((

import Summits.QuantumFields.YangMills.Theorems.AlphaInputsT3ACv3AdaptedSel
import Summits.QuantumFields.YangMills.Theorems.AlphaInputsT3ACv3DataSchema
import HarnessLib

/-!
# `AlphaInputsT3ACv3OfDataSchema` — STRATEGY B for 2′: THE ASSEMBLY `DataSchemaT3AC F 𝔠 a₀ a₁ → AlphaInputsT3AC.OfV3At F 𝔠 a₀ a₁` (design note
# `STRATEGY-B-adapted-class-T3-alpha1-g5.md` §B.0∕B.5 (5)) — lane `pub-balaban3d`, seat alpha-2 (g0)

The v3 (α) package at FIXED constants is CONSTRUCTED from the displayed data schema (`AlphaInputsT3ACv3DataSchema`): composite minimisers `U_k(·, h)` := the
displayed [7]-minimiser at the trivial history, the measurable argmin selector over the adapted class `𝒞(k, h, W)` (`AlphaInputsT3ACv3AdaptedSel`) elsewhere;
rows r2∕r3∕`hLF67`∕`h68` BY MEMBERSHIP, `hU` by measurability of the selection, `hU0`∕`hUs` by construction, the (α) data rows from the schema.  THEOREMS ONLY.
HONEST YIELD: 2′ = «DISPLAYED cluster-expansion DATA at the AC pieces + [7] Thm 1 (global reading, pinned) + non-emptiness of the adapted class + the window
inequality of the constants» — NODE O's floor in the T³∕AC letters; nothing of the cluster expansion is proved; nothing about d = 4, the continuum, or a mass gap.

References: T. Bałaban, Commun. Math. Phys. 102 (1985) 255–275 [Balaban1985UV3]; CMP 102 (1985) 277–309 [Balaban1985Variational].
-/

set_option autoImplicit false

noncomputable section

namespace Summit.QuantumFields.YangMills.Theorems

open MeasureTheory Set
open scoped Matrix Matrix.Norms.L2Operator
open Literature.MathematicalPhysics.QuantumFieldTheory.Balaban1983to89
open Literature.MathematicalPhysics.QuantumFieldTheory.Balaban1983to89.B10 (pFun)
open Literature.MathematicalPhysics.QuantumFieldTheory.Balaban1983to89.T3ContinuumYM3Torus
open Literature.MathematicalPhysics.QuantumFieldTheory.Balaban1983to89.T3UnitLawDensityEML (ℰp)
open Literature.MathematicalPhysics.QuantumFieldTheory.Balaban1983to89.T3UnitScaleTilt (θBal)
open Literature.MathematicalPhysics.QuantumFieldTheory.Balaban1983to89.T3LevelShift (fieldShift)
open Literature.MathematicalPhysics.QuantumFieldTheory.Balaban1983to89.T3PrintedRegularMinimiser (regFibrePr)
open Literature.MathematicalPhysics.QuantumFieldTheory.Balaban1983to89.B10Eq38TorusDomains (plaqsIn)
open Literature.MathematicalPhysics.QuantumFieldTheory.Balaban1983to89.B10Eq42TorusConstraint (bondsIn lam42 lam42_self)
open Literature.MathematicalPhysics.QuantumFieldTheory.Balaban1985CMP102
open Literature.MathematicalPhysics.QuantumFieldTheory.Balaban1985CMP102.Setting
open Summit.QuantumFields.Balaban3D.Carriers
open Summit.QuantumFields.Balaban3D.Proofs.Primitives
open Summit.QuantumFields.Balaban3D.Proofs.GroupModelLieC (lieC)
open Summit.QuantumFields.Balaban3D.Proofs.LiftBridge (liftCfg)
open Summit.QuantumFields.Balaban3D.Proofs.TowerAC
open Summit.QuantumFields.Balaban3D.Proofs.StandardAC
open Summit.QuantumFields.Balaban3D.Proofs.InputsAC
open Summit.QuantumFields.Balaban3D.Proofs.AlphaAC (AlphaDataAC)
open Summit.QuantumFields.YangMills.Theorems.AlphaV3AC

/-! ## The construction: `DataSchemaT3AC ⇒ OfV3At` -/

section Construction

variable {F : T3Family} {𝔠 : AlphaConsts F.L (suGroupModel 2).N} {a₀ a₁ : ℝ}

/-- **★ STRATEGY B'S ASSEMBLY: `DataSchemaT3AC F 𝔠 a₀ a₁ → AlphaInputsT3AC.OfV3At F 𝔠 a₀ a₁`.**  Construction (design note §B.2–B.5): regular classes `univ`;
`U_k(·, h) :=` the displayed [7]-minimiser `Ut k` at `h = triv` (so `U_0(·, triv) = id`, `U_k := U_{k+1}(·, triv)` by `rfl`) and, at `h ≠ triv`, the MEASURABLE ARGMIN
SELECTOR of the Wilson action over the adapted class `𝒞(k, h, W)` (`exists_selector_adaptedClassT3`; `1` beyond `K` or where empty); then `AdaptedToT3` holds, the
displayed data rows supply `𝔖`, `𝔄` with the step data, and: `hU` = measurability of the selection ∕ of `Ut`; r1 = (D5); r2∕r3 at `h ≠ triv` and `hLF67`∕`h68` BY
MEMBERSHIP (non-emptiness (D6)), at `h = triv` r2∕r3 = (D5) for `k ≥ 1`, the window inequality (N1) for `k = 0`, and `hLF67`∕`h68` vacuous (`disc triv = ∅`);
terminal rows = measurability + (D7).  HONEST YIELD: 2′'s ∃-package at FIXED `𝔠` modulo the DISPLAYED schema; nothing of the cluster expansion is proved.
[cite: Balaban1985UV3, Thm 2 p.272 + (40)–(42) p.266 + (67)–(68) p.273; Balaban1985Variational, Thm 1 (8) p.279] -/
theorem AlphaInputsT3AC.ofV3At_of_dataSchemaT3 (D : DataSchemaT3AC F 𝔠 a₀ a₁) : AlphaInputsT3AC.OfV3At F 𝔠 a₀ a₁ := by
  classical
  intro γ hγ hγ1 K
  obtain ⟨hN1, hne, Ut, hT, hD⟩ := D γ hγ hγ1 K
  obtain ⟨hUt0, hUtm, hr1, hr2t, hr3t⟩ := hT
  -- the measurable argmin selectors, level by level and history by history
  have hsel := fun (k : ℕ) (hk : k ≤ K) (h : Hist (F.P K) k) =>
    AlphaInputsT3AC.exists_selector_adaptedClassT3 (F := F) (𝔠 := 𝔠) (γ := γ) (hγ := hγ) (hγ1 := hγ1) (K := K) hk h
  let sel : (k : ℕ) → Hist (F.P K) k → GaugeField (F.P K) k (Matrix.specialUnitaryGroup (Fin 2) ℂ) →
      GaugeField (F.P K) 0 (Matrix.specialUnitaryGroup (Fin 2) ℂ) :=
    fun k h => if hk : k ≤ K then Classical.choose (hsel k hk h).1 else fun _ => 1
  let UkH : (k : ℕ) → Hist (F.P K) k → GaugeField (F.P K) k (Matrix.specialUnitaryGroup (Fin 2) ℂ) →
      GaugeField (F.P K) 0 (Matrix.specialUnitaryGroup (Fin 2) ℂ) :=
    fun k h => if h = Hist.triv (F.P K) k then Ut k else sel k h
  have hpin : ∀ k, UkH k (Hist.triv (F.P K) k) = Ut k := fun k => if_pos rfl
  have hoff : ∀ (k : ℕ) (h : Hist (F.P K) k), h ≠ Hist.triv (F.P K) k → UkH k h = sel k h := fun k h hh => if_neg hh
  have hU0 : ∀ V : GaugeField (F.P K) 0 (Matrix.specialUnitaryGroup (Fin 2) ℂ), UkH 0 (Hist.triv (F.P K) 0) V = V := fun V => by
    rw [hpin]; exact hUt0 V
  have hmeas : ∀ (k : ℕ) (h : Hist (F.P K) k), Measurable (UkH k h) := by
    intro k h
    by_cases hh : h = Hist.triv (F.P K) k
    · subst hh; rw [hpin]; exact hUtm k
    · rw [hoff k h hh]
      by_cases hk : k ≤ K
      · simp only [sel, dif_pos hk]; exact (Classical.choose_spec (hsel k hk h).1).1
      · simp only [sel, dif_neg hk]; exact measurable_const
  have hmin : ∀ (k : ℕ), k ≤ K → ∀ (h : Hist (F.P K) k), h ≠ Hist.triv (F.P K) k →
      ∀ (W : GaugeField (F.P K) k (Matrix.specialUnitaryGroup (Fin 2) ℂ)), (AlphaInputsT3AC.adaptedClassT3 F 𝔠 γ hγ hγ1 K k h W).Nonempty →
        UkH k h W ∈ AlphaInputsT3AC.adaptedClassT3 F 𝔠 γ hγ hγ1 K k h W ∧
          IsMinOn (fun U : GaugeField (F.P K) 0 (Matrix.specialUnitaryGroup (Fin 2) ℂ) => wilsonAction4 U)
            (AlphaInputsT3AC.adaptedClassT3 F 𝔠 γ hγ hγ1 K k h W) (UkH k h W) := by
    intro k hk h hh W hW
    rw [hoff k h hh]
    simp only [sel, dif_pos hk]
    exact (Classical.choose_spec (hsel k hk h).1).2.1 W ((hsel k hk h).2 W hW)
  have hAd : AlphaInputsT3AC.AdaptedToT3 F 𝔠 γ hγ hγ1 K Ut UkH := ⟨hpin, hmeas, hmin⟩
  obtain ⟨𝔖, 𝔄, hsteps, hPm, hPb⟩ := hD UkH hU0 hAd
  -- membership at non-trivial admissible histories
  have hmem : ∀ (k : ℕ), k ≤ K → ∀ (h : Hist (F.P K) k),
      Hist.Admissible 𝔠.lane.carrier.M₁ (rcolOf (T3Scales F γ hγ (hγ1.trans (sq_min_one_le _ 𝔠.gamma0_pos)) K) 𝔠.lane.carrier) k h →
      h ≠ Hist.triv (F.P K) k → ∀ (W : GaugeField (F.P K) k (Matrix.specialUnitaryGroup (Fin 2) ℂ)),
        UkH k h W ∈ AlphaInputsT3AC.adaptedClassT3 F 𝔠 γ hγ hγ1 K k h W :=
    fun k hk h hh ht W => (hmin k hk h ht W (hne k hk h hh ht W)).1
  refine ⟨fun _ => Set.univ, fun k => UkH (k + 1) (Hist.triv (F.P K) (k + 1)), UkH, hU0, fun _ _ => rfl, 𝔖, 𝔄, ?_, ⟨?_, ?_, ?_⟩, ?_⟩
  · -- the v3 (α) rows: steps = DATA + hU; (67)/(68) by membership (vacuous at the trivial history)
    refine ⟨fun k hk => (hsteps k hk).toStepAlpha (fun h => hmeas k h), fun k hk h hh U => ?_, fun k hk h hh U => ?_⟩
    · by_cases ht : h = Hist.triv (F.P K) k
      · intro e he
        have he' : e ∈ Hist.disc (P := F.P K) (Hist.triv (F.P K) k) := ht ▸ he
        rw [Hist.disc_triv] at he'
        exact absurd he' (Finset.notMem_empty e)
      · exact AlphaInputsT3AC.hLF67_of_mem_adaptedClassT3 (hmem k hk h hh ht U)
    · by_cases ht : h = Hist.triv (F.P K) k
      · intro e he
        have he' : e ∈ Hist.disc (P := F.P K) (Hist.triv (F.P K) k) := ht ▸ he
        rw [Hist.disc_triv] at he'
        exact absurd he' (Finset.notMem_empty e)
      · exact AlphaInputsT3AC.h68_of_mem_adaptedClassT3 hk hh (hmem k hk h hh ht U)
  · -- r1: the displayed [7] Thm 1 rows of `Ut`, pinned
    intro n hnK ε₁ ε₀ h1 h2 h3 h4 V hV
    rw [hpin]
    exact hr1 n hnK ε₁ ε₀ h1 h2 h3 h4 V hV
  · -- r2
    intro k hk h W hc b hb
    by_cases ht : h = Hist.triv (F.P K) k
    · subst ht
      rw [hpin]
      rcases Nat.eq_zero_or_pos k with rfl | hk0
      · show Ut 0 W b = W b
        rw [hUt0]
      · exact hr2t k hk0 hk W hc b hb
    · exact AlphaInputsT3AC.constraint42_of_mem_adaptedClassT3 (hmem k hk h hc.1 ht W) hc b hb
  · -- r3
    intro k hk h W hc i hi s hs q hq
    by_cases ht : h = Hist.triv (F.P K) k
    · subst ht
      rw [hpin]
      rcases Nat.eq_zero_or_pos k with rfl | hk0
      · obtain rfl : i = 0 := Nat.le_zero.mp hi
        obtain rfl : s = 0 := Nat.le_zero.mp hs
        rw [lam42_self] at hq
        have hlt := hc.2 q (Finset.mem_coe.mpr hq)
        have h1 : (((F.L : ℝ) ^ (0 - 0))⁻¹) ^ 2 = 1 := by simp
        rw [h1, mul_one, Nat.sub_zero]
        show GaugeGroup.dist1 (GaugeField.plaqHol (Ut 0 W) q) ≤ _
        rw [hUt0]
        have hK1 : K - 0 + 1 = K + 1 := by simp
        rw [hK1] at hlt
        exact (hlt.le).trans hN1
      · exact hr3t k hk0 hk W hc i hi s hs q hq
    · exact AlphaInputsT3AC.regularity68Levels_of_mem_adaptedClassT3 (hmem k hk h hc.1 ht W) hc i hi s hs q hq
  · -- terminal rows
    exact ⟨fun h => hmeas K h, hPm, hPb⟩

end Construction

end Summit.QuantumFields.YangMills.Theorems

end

))

▶ Work to complete
Print only these lines, please. They run from the start of the entries above to the line containing "STRATEGY B for", both ends included, and must match exactly.

▶ Task output
import Summits.QuantumFields.YangMills.Theorems.AlphaInputsT3ACv3AdaptedSel
import Summits.QuantumFields.YangMills.Theorems.AlphaInputsT3ACv3DataSchema
import HarnessLib

/-!
# `AlphaInputsT3ACv3OfDataSchema` — STRATEGY B for 2′: THE ASSEMBLY `DataSchemaT3AC F 𝔠 a₀ a₁ → AlphaInputsT3AC.OfV3At F 𝔠 a₀ a₁` (design note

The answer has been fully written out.